Joseph Adelson is professor of psychology at the University of Michigan and editor of the ''Handbook of Adolescent Psychology.'' ''seven domestics'' to supervise) in a Manhattan milieu strikingly reminiscent of that occupied by the James family; hence he was never constrained by economic anxiety. One also senses that he developed a strong inner confidence in being deeply cared for by an indulgent father and fussed at and over by a brisk and perhaps overattentive mother. That confidence might also have been responsible for the intellectual risk-taking we see throughout his career. The career did not evolve. It was marked by disjunctions and epiphanies, by fortuitous encounters that led to radical shifts of interest - e.g., his meeting with Carl Jung, which left Dr. Murray transformed; or his being asked by the ship's surgeon on a trans-Atlantic voyage to assist at an emergency operation, which led to a discussion of Melville and in turn to Dr. Murray's passionate absorption in that author's work.

We soon become so entranced by the Murray personality and career that we lose sight of the occasion -this excellent collection of his writings, intelligently selected and introduced by Edwin Shneidman, one of Dr. Murray's most distinguished students and a celebrated scholar of suicide. ''Endeavors in Psychology'' includes all of Dr.Murray's best-known papers and beyond that provides a representative sampling of the scope of his writing, no easy task in view of his remarkable range. Among much else we are given the following: his biographical-cum-critical articles on Melville, some brilliant polemics against sectarianism in psychology, two charming and revealing autobiographical essays, examples of his pioneering work in personality assessment, and the seminal writings designed to develop a theoretical framework for a psychology of personality.

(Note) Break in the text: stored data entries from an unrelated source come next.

/-- **The crucial nonzero term** (BCI: "there exists `π ∈ S_{nk}` such that
`⟨v_λ| g π |1^{⊗n} ⋯ k^{⊗n}⟩ ≠ 0`"), explicitly: if the rows of `T` are `< K`, two entries of a
column of `T` differ by the difference of their rows (column reading), and the word `s` carries the
letter `t mod K` at position `t` (the block word `u_{id}` read through the mixing permutation), then
the integer `⟨s| g |e_T⟩ = ∑_{σ ∈ C_T} sgn σ ∏_t (s(σ t)+1)^{row t}` is nonzero — the product over the
columns of Vandermonde determinants on the distinct nodes `(t mod K) + 1`.
[cite: BurgisserChristandlIkenmeyer2011Even, §3] -/
theorem sum_colStab_sign_mul_prod_pow_ne_zero (hd : Y.cells.card = D) (T : StdFilling D Y)
    (hrow : ∀ t, (T.1 t).1 < K)
    (hcol : ∀ i j : Fin D, (T.1 i).2 = (T.1 j).2 → (i : ℕ) + (T.1 j).1 = (j : ℕ) + (T.1 i).1)
    (s : Word N D) (hs : ∀ t, ((s t : Fin N) : ℕ) = (t : ℕ) % K) :
    (∑ σ ∈ T.colStab, (Equiv.Perm.sign σ : ℤ) *
      ∏ t, (((s (σ t) : Fin N) : ℕ) + 1 : ℤ) ^ (T.1 t).1) ≠ 0 := by
  classical
  intro h0
  -- as a complex number, the sum is a block-diagonal determinant
  have hval : ((∑ σ ∈ T.colStab, (Equiv.Perm.sign σ : ℤ) *
      ∏ t, (((s (σ t) : Fin N) : ℕ) + 1 : ℤ) ^ (T.1 t).1 : ℤ) : ℂ) =
      (Matrix.of fun t' t : Fin D => if (T.1 t').2 = (T.1 t).2 then
        ((((s t' : Fin N) : ℕ) : ℂ) + 1) ^ (T.1 t).1 else 0).det := by
    rw [← sum_colStab_sign_mul_prod_eq_det]
    push_cast
    rfl
  rw [h0, Int.cast_zero, det_colMatrix_eq_prod] at hval
  refine Finset.prod_ne_zero_iff.mpr (fun a _ => ?_) hval.symm
  refine det_colBlock_ne_zero hd T (fun t => (((s t : Fin N) : ℕ) : ℂ) + 1) a ?_
  -- the nodes are injective on every column
  intro t t' ht ht' hx
  have h1 : (t : ℕ) % K = (t' : ℕ) % K := by
    rw [← hs, ← hs]
    exact_mod_cast add_right_cancel hx
  have h2 := hcol t t' (by rw [ht, ht'])
  -- `t + r' = t' + r`, `t ≡ t' (mod K)`, `r, r' < K` force `r = r'`
  have h3 : ((t' : ℕ) + (T.1 t').1) % K = ((t' : ℕ) + (T.1 t).1) % K := by
    rw [← h2]
    exact Nat.ModEq.add_right _ h1.symm
  have h4 : (T.1 t').1 % K = (T.1 t).1 % K := Nat.ModEq.add_left_cancel' _ h3
  rw [Nat.mod_eq_of_lt (hrow t'), Nat.mod_eq_of_lt (hrow t)] at h4
  apply Fin.ext
  omega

Not since William James has there been an American psychologist so versatile, nor has anyone else written with equal verve and boldness. Who else but Dr. Murray could have prepared an address for the American Psychological Association entitled ''The Personality and Career of Satan'' - an address ranging in tone and topic from the teasing of the audience for its ''immaculate Scientism'' to a bravura display of erudition in biblical studies, church history, medieval philosophy and almost everything else under the sun (and moon). That address strikes me as quintessentially Murrayan in its display of the grand and good-natured impudence that has marked his public career: drawing upon profound humanistic learning for the sake of American psychologists, who are as a group not noted for hu manistic attainment; talking about theology to an audience relentlessly secular in its outlook; and treating the question of evil before listeners whose sensibility is deeply though unconsciously anti-Manichean.

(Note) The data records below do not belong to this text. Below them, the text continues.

/-
Copyright (c) 2026 the pub-hodgecm-mathlib formalisation cell (harness21).  Prover seat hodgecm-mathlib-R90-C10-p08 (g0) (free S1 hand), HCML SLAB R90-TF,
section S6 «Ch. 14.1–14.5 stable trace formula» (base `R90-C14`), S6 WAVE 3 card W3-e (R90-C14-plan (g0), R90 bus 2026-09-04T21:29:46Z; DRAFT at HOME pending the planner's re-point — dealt to R90-C14-p03).  2026-09-04.
-/
import Literature.NumberTheory.Automorphic.HyperspecialUnitarySatakeTransformAdicCompletion   -- ★ `unitaryHeckeEigencharacterAdic(_apply)`, `unitarySatakeTransformAdic_eq`, `unramifiedLocalConjDatum_localConjUniformizer`
import Literature.NumberTheory.Automorphic.HyperspecialUnitarySatakeIsomorphismAdicCompletion  -- ★ `exists_galAdicCompletionMap_ne` (`σ_w ≠ id` at an inert place)
import Summits.HodgeConjecture.HodgeConjecture.Theorems.R90S6HeckeEigenpolyThreeExists         -- ★ p862233 (this hand, W3-c): `unitaryHeckeEigencharacterAdic_three_aeval`, `exists_generator_unitaryHeckeAlgebraAdic_three`
import Mathlib.LinearAlgebra.Lagrange                                                         -- Mathlib `Lagrange.basis`, `eval_basis_self`, `eval_basis_of_ne`
import HarnessLib

/-!
# R90 · S6 «Ch. 14.1–14.5 stable trace formula» — WAVE 3 card W3-e: unramified HECKE EIGENCHARACTERS of `U(J₀,3)(E_w)` with distinct Satake traces
# are LINEARLY INDEPENDENT (`Theorems/R90S6HeckeEigencharactersSeparateThree.lean`)

Cell `hodgecm-mathlib`, crux H413 (`stmt-HodgeConjecture-24833`), route of record `HCCMUnconditional`; programme R90-TF, section S6 (base `R90-C14`),
seat R90-C10-p08 (g0) (free S1 hand); S6 WAVE 3 card W3-e of the sheet
`R90/R90-C14-plan/g0/S6_wave3ef_targets.v1.R90-C14-plan-g0.lean` f4d26f1db6a7ba34 :25–:33 (signature token-identical, namespace segment `.Wave3` dropped;
AUDIT S6#W3 e∕f CLEAN 21:30:09Z).  Helper lane `--supports stmt-HodgeConjecture-24833 --as helper`; THEOREMS ONLY (no definition, no instance, no notation,
no named fact, no `sorry`); imports = ★ Literature Satake files + ★ `Theorems.R90S6HeckeEigenpolyThreeExists` (W3-c) + Mathlib `Lagrange` + HarnessLib (no Lines import).

THE PRINT [Rogawski1990, §14.5 pp. 232–236: the comparison identity holds «for all `f = ⊗ f_v` with `f_w` in the Hecke algebra» and the eigenvalue packets are
separated by varying `f_w`]; [CartierCorvallis1979, §IV Thm. 4.1, Cor. 4.2] (`ℋ(G, K) ≅ ℂ[Λ]^W`; in relative rank one `= ℂ[X]`); linear independence of
characters.  For `U(J₀,3)(E_w)` at an inert unramified `w` the spherical Hecke algebra is `ℂ[T₁]` with `𝒮_w(T₁) = x^{(1,0,-1)} + x^{(-1,0,1)}`
(★ `exists_generator_unitaryHeckeAlgebraAdic_three`) and `λ_{(z,1,1)}(Q(T₁)) = Q(z + z⁻¹)` (★ `unitaryHeckeEigencharacterAdic_three_aeval`, W3-c p862233).  Given a
finite relation `Σ_i c_i λ_{(z_i,1,1)} = 0` on `ℋ` with pairwise distinct traces `s_i = z_i + z_i⁻¹`, test it on `Q_j(T₁)` for the LAGRANGE polynomial `Q_j` at
the nodes `s` (Mathlib `Lagrange.basis univ s j`: `Q_j(s_i) = δ_{ij}`, ★ `Lagrange.eval_basis_self` ∕ `eval_basis_of_ne`): `0 = Σ_i c_i Q_j(s_i) = c_j`.
* **`hecke_eigencharacters_separate_three`** — W3-e (the `N = 3` twin of ★ `hecke_eigencharacters_separate_two`, W3-f p862242).
HONEST LABEL: local spherical Hecke algebra bookkeeping; proves no printed global statement.  HC_CM is proved only modulo the 7 printed
citations (2 remaining named inputs: hLiu418 = stmt-HodgeConjecture-24832, h413 = stmt-HodgeConjecture-24833) until rung 0 closes; count-neutral helper.

## Tree search
★ `unitaryHeckeEigencharacterAdic_three_aeval`, `exists_generator_unitaryHeckeAlgebraAdic_three` (p862233), ★ `hecke_eigencharacters_separate_two` (p862242, the `N = 2` twin);
Mathlib `Lagrange.basis`, `Lagrange.eval_basis_self`, `Lagrange.eval_basis_of_ne`, `Finset.sum_ite_eq`.  Dedup: `rg "hecke_eigencharacters_separate_three"` — only the sheet (R90/, not in tree).

## References
* [Rogawski1990] J. D. Rogawski, *Automorphic Representations of Unitary Groups in Three Variables*, Ann. of Math. Stud. 123 (1990), §4.5 p. 50; §14.5 pp. 232–236.
* [CartierCorvallis1979] P. Cartier, *Representations of 𝔭-adic groups: a survey*, PSPM 33.1 (1979), §IV (4.2)–(4.4), Thm. 4.1, Cor. 4.2.
* [Minguez2011] A. Mínguez, *Unramified representations of unitary groups* (2011), §4.
-/

set_option autoImplicit false
-- the mandated namespace repeats the single-problem summit's segment (`HodgeConjecture.HodgeConjecture`)
set_option linter.dupNamespace false

noncomputable section

open NumberField IsDedekindDomain Polynomial
open Literature.NumberTheory.Automorphic Literature.NumberTheory.Automorphic.HermitianLattice Literature.NumberTheory.Automorphic.UnitaryGroup

namespace Summit.HodgeConjecture.HodgeConjecture.R90.S6

variable {F E : Type} [Field F] [NumberField F] [Field E] [NumberField E] [Algebra F E] [Algebra.IsQuadraticExtension F E]
  (c : E ≃ₐ[F] E) (hc1 : c ≠ 1) (v : HeightOneSpectrum (𝓞 F)) (w : PlacesOver E v) (hw : c • w.1 = w.1)
  (hv : Algebra.IsUnramifiedIn (𝓞 E) v.asIdeal)

/-! ## W3-e -/

/-- **W3-e — unramified Hecke eigencharacters of `U(J₀,3)(E_w)` with pairwise distinct Satake traces are linearly independent**
[Rogawski1990, §14.5 pp. 232–236; CartierCorvallis1979 §IV Thm. 4.1, Cor. 4.2]: if `Σ_i c_i · λ_{(z_i,1,1)}(φ) = 0` for EVERY `φ ∈ ℋ(U(J₀,3)(E_w), K₀)` and
the traces `z_i + z_i⁻¹` are pairwise distinct, then every `c_i = 0` — test the relation on `Q_j(T₁)` with `Q_j` the Lagrange polynomial at the nodes
`s_i = z_i + z_i⁻¹` (`λ_{(z_i,1,1)}(Q_j(T₁)) = Q_j(s_i) = δ_{ij}`, ★ W3-c).  (Sheet `S6_wave3ef_targets.v1` :25–:33 token-for-token; supply lemma for the
«linear independence of Hecke characters» step of the (14.5.1) Hecke variation.)
[cite: Rogawski1990, §14.5 pp. 232–236] [cite: CartierCorvallis1979, §IV Thm. 4.1, Cor. 4.2] [cite: Minguez2011, §4] -/
theorem hecke_eigencharacters_separate_three {n : ℕ} (z : Fin n → ℂˣ) (coef : Fin n → ℂ)
    (hz : ∀ i j : Fin n, i ≠ j → (z i : ℂ) + (z i : ℂ)⁻¹ ≠ (z j : ℂ) + (z j : ℂ)⁻¹)
    (hrel : ∀ φ : heckeAlgebra ℂ ↥(unitaryGroupOfForm (galAdicCompletionMap (L := E) c hw) ((StdForm.antidiagonal 3).over (w.1.adicCompletion E)))
        (unitaryInt (galAdicCompletionMap (L := E) c hw) ((StdForm.antidiagonal 3).over (w.1.adicCompletion E))),
      ∑ i : Fin n, coef i * unitaryHeckeEigencharacterAdic c hc1 v w hw hv ![z i, 1, 1] φ = 0) :
    ∀ i : Fin n, coef i = 0 := by
  classical
  obtain ⟨T₁, hT₁, -⟩ := exists_generator_unitaryHeckeAlgebraAdic_three c hc1 v w hw hv
  -- the nodes `s_i = z_i + z_i⁻¹`, pairwise distinct
  set s : Fin n → ℂ := fun i => (z i : ℂ) + (z i : ℂ)⁻¹ with hs
  have hinj : Set.InjOn s (Finset.univ : Finset (Fin n)) := by
    intro i _ j _ hij
    by_contra hne
    exact hz i j hne hij
  intro j
  -- test the relation on the Lagrange polynomial `Q_j` at the nodes: `λ_{(z_i,1,1)}(Q_j(T₁)) = Q_j(s_i) = δ_{ij}`
  have h := hrel (aeval T₁ (Lagrange.basis Finset.univ s j))
  simp only [unitaryHeckeEigencharacterAdic_three_aeval c hc1 v w hw hv hT₁] at h
  have hδ : ∀ i : Fin n, (Lagrange.basis Finset.univ s j).eval ((z i : ℂ) + (z i : ℂ)⁻¹) = if j = i then 1 else 0 := by
    intro i
    change (Lagrange.basis Finset.univ s j).eval (s i) = _
    split_ifs with hji
    · subst hji
      exact Lagrange.eval_basis_self hinj (Finset.mem_univ j)
    · exact Lagrange.eval_basis_of_ne hji (Finset.mem_univ i)
  simp only [hδ, mul_ite, mul_one, mul_zero, Finset.sum_ite_eq, Finset.mem_univ, if_true] at h
  exact h

end Summit.HodgeConjecture.HodgeConjecture.R90.S6

end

And in choosing to discuss Satan, the archetypical figure of rebelliousness, Dr. Murray is also telling us something about himself and his place in the history of psychology. He has devoted much of his career to creative opposition against the mindless positivism that academic psychology can never quite seem to disavow once and for all, and, in that respect, for psychoanalysis; and yet also against psychoanalysis for its insularity and reductiveness. From the first, Dr. Murray's ambition has been to devise a psychology of personality open to the many domains of knowledge that can clarify the human condition - psycholanalysis, the biological sciences, anthropology, literature and the humanities. I think that struggle - so bitterly fought during the 1930's - is now largely won; it is hard to imagine our slipping back into ''immaculate Scientism.'' That such an idea did not triumph we owe in no small measure to the example and practice and preaching of Henry Murray.